New York: Tax Department posts combined reporting draft regulations

Blog Post

In the budgets for years 2014-15 and 2015-16, the New York Department of Taxation and Finance (Department) enacted significant corporate tax reform that was designed to do three things:

  1. Modernize and streamline the tax code;
  2. Create clarity and certainty; and
  3. Address the most common areas of dispute between taxpayers and the Department. 

Most of the reform became effective for the tax years beginning on or after January 1, 2015.

In making the necessary updates to incorporate certain changes, it has recently issued combined reporting draft rules. The Department will accept public comments until April 21, 2016. This follows other drafts amendments, including for franchise tax regulations that we addressed last October, and for which the Department accepted comments through January 16, 2016. The combined reporting draft rules describe the requirements for filing a combined report, including detailed descriptions of the capital stock and unitary business requirements. They also describe the requirements for the commonly owned group election.

More specifically, there are two circumstances under which a group of corporations engaged in a unitary business is required to file a combined report:

  1. Where the group meets the capital stock requirement; and
  2. Where the group meets the unitary business requirement. 

Where a group meets the capital stock requirement, a group of commonly owned or controlled corporations may elect to file a combined report, referred to as the “commonly owned group election.”

The draft rules provide that the capital stock requirement is satisfied if:

  • The taxpayer owns or controls, directly or indirectly, more than 50 percent of the voting power of the capital stock of another corporation; or
  • More than 50 percent of the voting power of the capital stock of the taxpayer is owned or controlled, either directly or indirectly, by another corporation; or
  • More than 50 percent of the voting power of the capital stock of one or more other corporations, is owned or controlled, either directly or indirectly, by the same interests.

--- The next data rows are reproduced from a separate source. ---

import Literature.RepresentationTheory.KonnoKonno2007.RealUnitaryRankOneKAKFibers
import Literature.RepresentationTheory.KonnoKonno2007.RealUnitaryRankOneKAKDescent
import Literature.NumberTheory.Automorphic.InfUnitaryWeakAdIdentity
import Literature.Analysis.Calculus.TaylorFlatnessDerivFamily
import Mathlib.Analysis.InnerProductSpace.Calculus
import Mathlib.Topology.Connected.TotallyDisconnected
import HarnessLib

/-!
# The torus translation law of the `KAK`-defined operator family: an ODE criterion
# (`Φ(g a_s) = Φ(g) ∘ U₀(s)` from the derivative of the matrix coefficients off `K`)

Topic `NumberTheory/Automorphic`; namespace `Literature.NumberTheory.Automorphic.IsPosDefHerm` (sequel of ★ `InfUnitaryOneParameterGroupDeriv` — the
unitary one-parameter groups `hB.U ρ K X s` on the completion `hB.E`, (U1) `U_add`, (U2) `U_mem_unitary`, (U4) `hasDerivAt_U_emb` — and of ★
`RealUnitaryRankOneKAKFibers` — `hypV`, `kV`, `gauge`, «at most one point of `g · A` lies in `K`»).  THEOREMS ONLY; no definition, no instance, no
notation, no named fact, no `sorry`.  Cell `hodgecm-mathlib`, F0∕P3, in-house road to the letter A6 `HasUnitaryGlobalizationOfInfUnitary` at `U(2,1)`
(ROAD-GLOB v1.1, brick Φ2-core, T1a LEAD F0P3b-p01 (g3)).

THE STATEMENT (`eq_comp_U_of_hasDerivAt_inner`).  Let `G = U(α, β)` with `|β| = 1`, `H₀ = upqUnit (p₀, q₀) (−i)` the boost generator (`a_s = exp (s H₀)`, ★
`expMem_smul_boostUnit`), `ρ` a real Lie algebra action on `V` by `B`-skew operators with line bounds at `K‖H₀‖` for `ρ H₀`, `ι = hB.emb`, `U₀(s) = hB.U ρ K H₀ s`.
Let `Φ : G → (E →L[ℂ] E)` be ANY family of contractions, strongly continuous in `g`, and `g ∈ G`.  SUPPOSE that at every `s` with `g a_s ∉ K` the matrix
coefficients satisfy the ODE **`d/dσ ⟪Φ(g a_σ) ι u, ι w⟫ |_{σ = s} = ⟪Φ(g a_s) ι (ρ H₀ u), ι w⟫`** (`u, w ∈ V`).  THEN `Φ(g a_s) = Φ(g) ∘ U₀(s)` for ALL `s`.

THE PROOF.  On an open interval `J ∋ s₁` avoiding `K` the two families `c_u(σ) = ⟪Φ(g a_σ) ι u, ι w⟫` and `d_u(σ) = ⟪Φ(g a_{s₁}) U₀(σ − s₁) ι u, ι w⟫` are
`d/dσ`-closed with `D = ρ H₀`, agree at `s₁`, and obey the uniform-radius factorial bounds `C_u n! (K‖H₀‖)ⁿ ‖ι w‖` (line bounds, `‖Φ‖, ‖U₀‖ ≤ 1`), so the Taylor
engine ★ `eqOn_of_hasDerivAt_family_of_factorial_bound` gives `c_u = d_u` on `J`; density of `ι V` (★ `eq_of_forall_emb`) turns this into
`Φ(g a_σ) = Φ(g a_{s₁}) U₀(σ − s₁)`, i.e. `W(σ) := Φ(g a_σ) U₀(−σ)` is locally constant off the set `{s | g a_s ∈ K}`, which has AT MOST ONE point (★
`subsingleton_setOf_mul_hypV_mem_range_kV`); `W` being strongly continuous, it is constant on `ℝ` (constant on the two half-lines, glued at the bad point by
continuity), and `W(0) = Φ(g)`.  [HarishChandra1953, §9]; [Knapp2002, Thm. 7.39].

## Mathlib ∕ tree search
Tree: ★ `hB.U`, `U_add`, `U_zero`, `U_mem_unitary`, `norm_U`, `hasDerivAt_U_emb`, `continuous_U_apply` (A-p14 (g24)); ★ `U_neg_comp_U` (P3 `InfUnitaryWeakAdIdentity`); ★ `continuous_apply_of_strongly_continuous` (Φ1 `RealUnitaryRankOneKAKDescent`); ★ `eq_of_forall_emb`, `denseRange_emb` (G0);
★ A′ `eqOn_of_hasDerivAt_family_of_factorial_bound`; ★ S1a `gauge_kV`, `exists_kV_eq_of_gauge_eq_one`, `subsingleton_setOf_mul_hypV_mem_range_kV`,
`continuous_gauge`, `continuous_hypV`.  Mathlib: `IsPreconnected.constant`, `DenseRange.induction_on`, `tendsto_nhds_unique`, `Metric.isOpen_iff`.
Dedup: `rg "eq_comp_U_of_hasDerivAt|TorusLaw" Literature/` — no hits.

## References
* Harish-Chandra, *Representations of a semisimple Lie group on a Banach space. I*, Trans. AMS 75 (1953), §9 [HarishChandra1953].
* A. W. Knapp, *Lie Groups Beyond an Introduction*, 2nd ed. (2002), Thm. 7.39 [Knapp2002].
-/

set_option autoImplicit false

noncomputable section

attribute [local instance 100] LieRing.ofAssociativeRing

open Finset Set Filter Complex
open scoped Nat InnerProductSpace ComplexConjugate Matrix.Norms.Operator Topology MatrixGroups

namespace Literature.NumberTheory.Automorphic

namespace IsPosDefHerm

open Literature.RepresentationTheory.KonnoKonno2007 Literature.RepresentationTheory.KonnoKonno2007.RealDualPair
open Literature.RepresentationTheory.KonnoKonno2007.RealDualPair.UForm Literature.RepresentationTheory.BorelWallach2000

universe u

variable {α β : Type*} [Fintype α] [DecidableEq α] [Fintype β] [DecidableEq β] (p₀ : α) (q₀ : β)
  {V : Type u} [AddCommGroup V] [Module ℂ V] {B : V →ₗ⋆[ℂ] V →ₗ[ℂ] ℂ} (hB : IsPosDefHerm B)
include hB

variable {ρ : (uFormGroup α β).lie →ₗ⁅ℝ⁆ Module.End ℂ V}

/-! ## §1 Density lemmas on the completion -/

omit [Fintype α] [DecidableEq α] [Fintype β] [DecidableEq β] in
/-- Two vectors of `E` with the same inner products against `ι V` are equal (density of `ι V`). [cite: BorelWallach2000, 0 §2.5] -/
theorem eq_of_forall_inner_emb {x y : hB.E} (h : ∀ w : V, ⟪x, hB.emb w⟫_ℂ = ⟪y, hB.emb w⟫_ℂ) : x = y := by
  have hfun : (fun z : hB.E => ⟪x, z⟫_ℂ) = fun z => ⟪y, z⟫_ℂ :=
    hB.denseRange_emb.equalizer (continuous_const.inner continuous_id) (continuous_const.inner continuous_id) (funext fun w => h w)
  have h' : ⟪x - y, x - y⟫_ℂ = 0 := by
    rw [inner_sub_left, congrFun hfun (x - y), sub_self]
  exact sub_eq_zero.1 (inner_self_eq_zero.1 h')

omit [Fintype α] [DecidableEq α] [Fintype β] [DecidableEq β] in
/-- Two bounded operators with the same matrix coefficients on `ι V × ι V` are equal. [cite: BorelWallach2000, 0 §2.5] -/
theorem eq_of_forall_inner_emb_emb {S T : hB.E →L[ℂ] hB.E} (h : ∀ u w : V, ⟪S (hB.emb u), hB.emb w⟫_ℂ = ⟪T (hB.emb u), hB.emb w⟫_ℂ) : S = T :=
  hB.eq_of_forall_emb fun u => hB.eq_of_forall_inner_emb fun w => h u w

/-! ## §2 The set of parameters where `g a_s ∈ K` is closed with open complement -/

omit [AddCommGroup V] [Module ℂ V] hB in
/-- `h ∈ K ⇔ gauge h = 1` (★ `gauge_kV`, ★ `exists_kV_eq_of_gauge_eq_one`). [cite: Knapp2002, Thm. 7.39] -/
theorem mem_range_kV_iff_gauge_eq_one [Subsingleton β] (h : UForm α β) : h ∈ Set.range (kV α β) ↔ gauge q₀ h = 1 := by
  constructor
  · rintro ⟨k, rfl⟩; exact gauge_kV q₀ k
  · intro hg
    obtain ⟨k, hk⟩ := exists_kV_eq_of_gauge_eq_one q₀ h hg
    exact ⟨k, hk.symm⟩

omit [AddCommGroup V] [Module ℂ V] hB in
/-- The «good» parameter set `{s | g a_s ∉ K}` is open. [cite: Knapp2002, Thm. 7.39] -/
theorem isOpen_setOf_mul_hypV_not_mem [Subsingleton β] (g : UForm α β) :
    IsOpen {s : ℝ | g * hypV p₀ q₀ s ∉ Set.range (kV α β)} := by
  have hc : Continuous fun s : ℝ => gauge q₀ (g * hypV p₀ q₀ s) :=
    (continuous_gauge q₀).comp (continuous_const.mul (continuous_hypV p₀ q₀))
  have heq : {s : ℝ | g * hypV p₀ q₀ s ∉ Set.range (kV α β)} = (fun s : ℝ => gauge q₀ (g * hypV p₀ q₀ s)) ⁻¹' {1}ᶜ := by
    ext s
    simp only [Set.mem_setOf_eq, mem_range_kV_iff_gauge_eq_one q₀, Set.mem_preimage, Set.mem_compl_iff, Set.mem_singleton_iff]
  rw [heq]
  exact isOpen_compl_singleton.preimage hc

/-! ## §3 The local step: on an interval avoiding `K`, `Φ(g a_σ) = Φ(g a_{s₁}) ∘ U₀(σ − s₁)` -/

/-- **Local torus law** from the matrix-coefficient ODE on an open interval `J ∋ s₁` where it holds. [cite: HarishChandra1953, §9] -/
theorem eq_comp_U_on_interval {K : ℝ} (hK : 0 < K)
    (hX : ∀ x y, B (ρ (upqUnit (p₀, q₀) (-I)) x) y = -B x (ρ (upqUnit (p₀, q₀) (-I)) y))
    (hb : ∀ v : V, ∃ C : ℝ, ∀ n, ‖hB.emb (((ρ (upqUnit (p₀, q₀) (-I)) : V →ₗ[ℂ] V) ^ n) v)‖ ≤
      C * n ! * (K * ‖((upqUnit (p₀, q₀) (-I) : (uFormGroup α β).lie) : Matrix (α ⊕ β) (α ⊕ β) ℂ)‖) ^ n)
    (Φ : UForm α β → (hB.E →L[ℂ] hB.E)) (hΦb : ∀ g, ‖Φ g‖ ≤ 1) (g : UForm α β) {a b s₁ : ℝ} (hs₁ : s₁ ∈ Ioo a b)
    (hder : ∀ s ∈ Ioo a b, ∀ u w : V,
      HasDerivAt (fun σ : ℝ => ⟪Φ (g * hypV p₀ q₀ σ) (hB.emb u), hB.emb w⟫_ℂ)
        (⟪Φ (g * hypV p₀ q₀ s) (hB.emb (ρ (upqUnit (p₀, q₀) (-I)) u)), hB.emb w⟫_ℂ) s)
    {σ : ℝ} (hσ : σ ∈ Ioo a b) :
    Φ (g * hypV p₀ q₀ σ) = Φ (g * hypV p₀ q₀ s₁) ∘L hB.U ρ K (upqUnit (p₀, q₀) (-I)) (σ - s₁) := by
  set H₀ : (uFormGroup α β).lie := upqUnit (p₀, q₀) (-I) with hH₀
  set L : ℝ := K * ‖(H₀ : Matrix (α ⊕ β) (α ⊕ β) ℂ)‖ with hL
  have hL0 : 0 ≤ L := by positivity
  refine hB.eq_of_forall_inner_emb_emb fun u w => ?_
  -- the two `d/dσ`-closed families (index `u`, fixed `w`)
  set c : V → ℝ → ℂ := fun u σ => ⟪Φ (g * hypV p₀ q₀ σ) (hB.emb u), hB.emb w⟫_ℂ with hc
  set d : V → ℝ → ℂ := fun u σ => ⟪(Φ (g * hypV p₀ q₀ s₁) ∘L hB.U ρ K H₀ (σ - s₁)) (hB.emb u), hB.emb w⟫_ℂ with hd
  change c u σ = d u σ
  have hcder : ∀ u, ∀ s ∈ Ioo a b, HasDerivAt (c u) (c (ρ H₀ u) s) s := fun u s hs => hder s hs u w
  have hdder : ∀ u, ∀ s ∈ Ioo a b, HasDerivAt (d u) (d (ρ H₀ u) s) s := by
    intro u s _
    have h1 : HasDerivAt (fun σ : ℝ => hB.U ρ K H₀ (σ - s₁) (hB.emb u)) (hB.U ρ K H₀ (s - s₁) (hB.emb (ρ H₀ u))) s := by
      have h := (hB.hasDerivAt_U_emb hK hX hb u (s - s₁)).scomp s ((hasDerivAt_id s).sub_const s₁)
      simpa [Function.comp_def] using h
    have h2 : HasDerivAt (fun σ : ℝ => Φ (g * hypV p₀ q₀ s₁) (hB.U ρ K H₀ (σ - s₁) (hB.emb u)))
        (Φ (g * hypV p₀ q₀ s₁) (hB.U ρ K H₀ (s - s₁) (hB.emb (ρ H₀ u)))) s :=
      ((Φ (g * hypV p₀ q₀ s₁)).restrictScalars ℝ).hasFDerivAt.comp_hasDerivAt s h1
    have h3 := h2.inner ℂ (hasDerivAt_const s (hB.emb w))
    simpa [hd, ContinuousLinearMap.comp_apply] using h3
  -- factorial bounds (line bounds for `ρ H₀`, contractions `Φ`, `U₀`)
  have hbd : ∀ (F : V → ℝ → ℂ), (∀ u s, ‖F u s‖ ≤ ‖hB.emb u‖ * ‖hB.emb w‖) →
      ∀ u, ∃ M, ∀ n, ∀ s ∈ Ioo a b, ‖F ((fun x => ρ H₀ x)^[n] u) s‖ ≤ M * n ! / (L + 1)⁻¹ ^ n := by
    intro F hF u
    obtain ⟨C, hC⟩ := hb u
    refine ⟨C * ‖hB.emb w‖, fun n s _ => ?_⟩
    have hC0 : 0 ≤ C := by
      have h := hC 0
      simp only [pow_zero, Nat.factorial_zero, Nat.cast_one, mul_one, Module.End.one_apply] at h
      exact (norm_nonneg _).trans h
    have hiter : (fun x => ρ H₀ x)^[n] u = ((ρ H₀ : V →ₗ[ℂ] V) ^ n) u := by rw [Module.End.pow_apply]
    rw [hiter]
    calc ‖F (((ρ H₀ : V →ₗ[ℂ] V) ^ n) u) s‖ ≤ ‖hB.emb (((ρ H₀ : V →ₗ[ℂ] V) ^ n) u)‖ * ‖hB.emb w‖ := hF _ _
      _ ≤ C * n ! * L ^ n * ‖hB.emb w‖ := by gcongr; exact hC n
      _ ≤ C * n ! * (L + 1) ^ n * ‖hB.emb w‖ := by gcongr; linarith
      _ = C * ‖hB.emb w‖ * n ! / (L + 1)⁻¹ ^ n := by rw [inv_pow, div_eq_mul_inv, inv_inv]; ring
  have hcbd := hbd c (fun u s => by
    calc ‖c u s‖ ≤ ‖Φ (g * hypV p₀ q₀ s) (hB.emb u)‖ * ‖hB.emb w‖ := norm_inner_le_norm _ _
      _ ≤ ‖hB.emb u‖ * ‖hB.emb w‖ := by
          gcongr; exact ((Φ _).le_of_opNorm_le (hΦb _) _).trans_eq (one_mul _))
  have hdbd := hbd d (fun u s => by
    calc ‖d u s‖ ≤ ‖(Φ (g * hypV p₀ q₀ s₁) ∘L hB.U ρ K H₀ (s - s₁)) (hB.emb u)‖ * ‖hB.emb w‖ := norm_inner_le_norm _ _
      _ ≤ ‖hB.emb u‖ * ‖hB.emb w‖ := by
          gcongr
          rw [ContinuousLinearMap.comp_apply]
          exact ((Φ _).le_of_opNorm_le (hΦb _) _).trans (by rw [one_mul, hB.norm_U hK.le hX hb]))
  -- equality at `s₁`
  have h0 : ∀ u, c u s₁ = d u s₁ := fun u => by
    simp only [hc, hd, sub_self, hB.U_zero hK.le hX hb, ContinuousLinearMap.comp_apply, ContinuousLinearMap.one_def,
      ContinuousLinearMap.coe_id', id_eq]
  exact Literature.Analysis.Calculus.eqOn_of_hasDerivAt_family_of_factorial_bound isOpen_Ioo isPreconnected_Ioo hs₁ c d
    (fun x => ρ H₀ x) hcder hdder (by positivity) hcbd hdbd h0 u hσ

The draft provides that unitary business is characterized by a flow of value as evidenced by functional integration, centralized management, and economies of scale. These are to be analyzed in conjunction with each other for their cumulative effect, after considering all of the individual facts and circumstances of each case.

A corporation that satisfies the capital stock requirement is presumed to be engaged in a horizontally integrated unitary business when all of its activities are in the same general line of business. Corporations that satisfy the capital stock requirement are presumed to be engaged in a vertically integrated unitary business when they are engaged in different steps in a vertically structured enterprise.

Finally, corporations that satisfy the capital stock requirement and that otherwise might be considered as engaged in more than one unitary business are presumed to be engaged in one unitary business where there is strong capital management coupled with the existence of centralized departments or affiliates for functions like financing, advertising, research and development, or purchasing.

According to the draft rules, the Department would construe the term “unitary business” as broadly as possible under the federal and state constitutions, and pre-existing laws. 

To help taxpayers determine whether and how the rules would apply to them, the draft rules contain numerous examples and factual scenarios.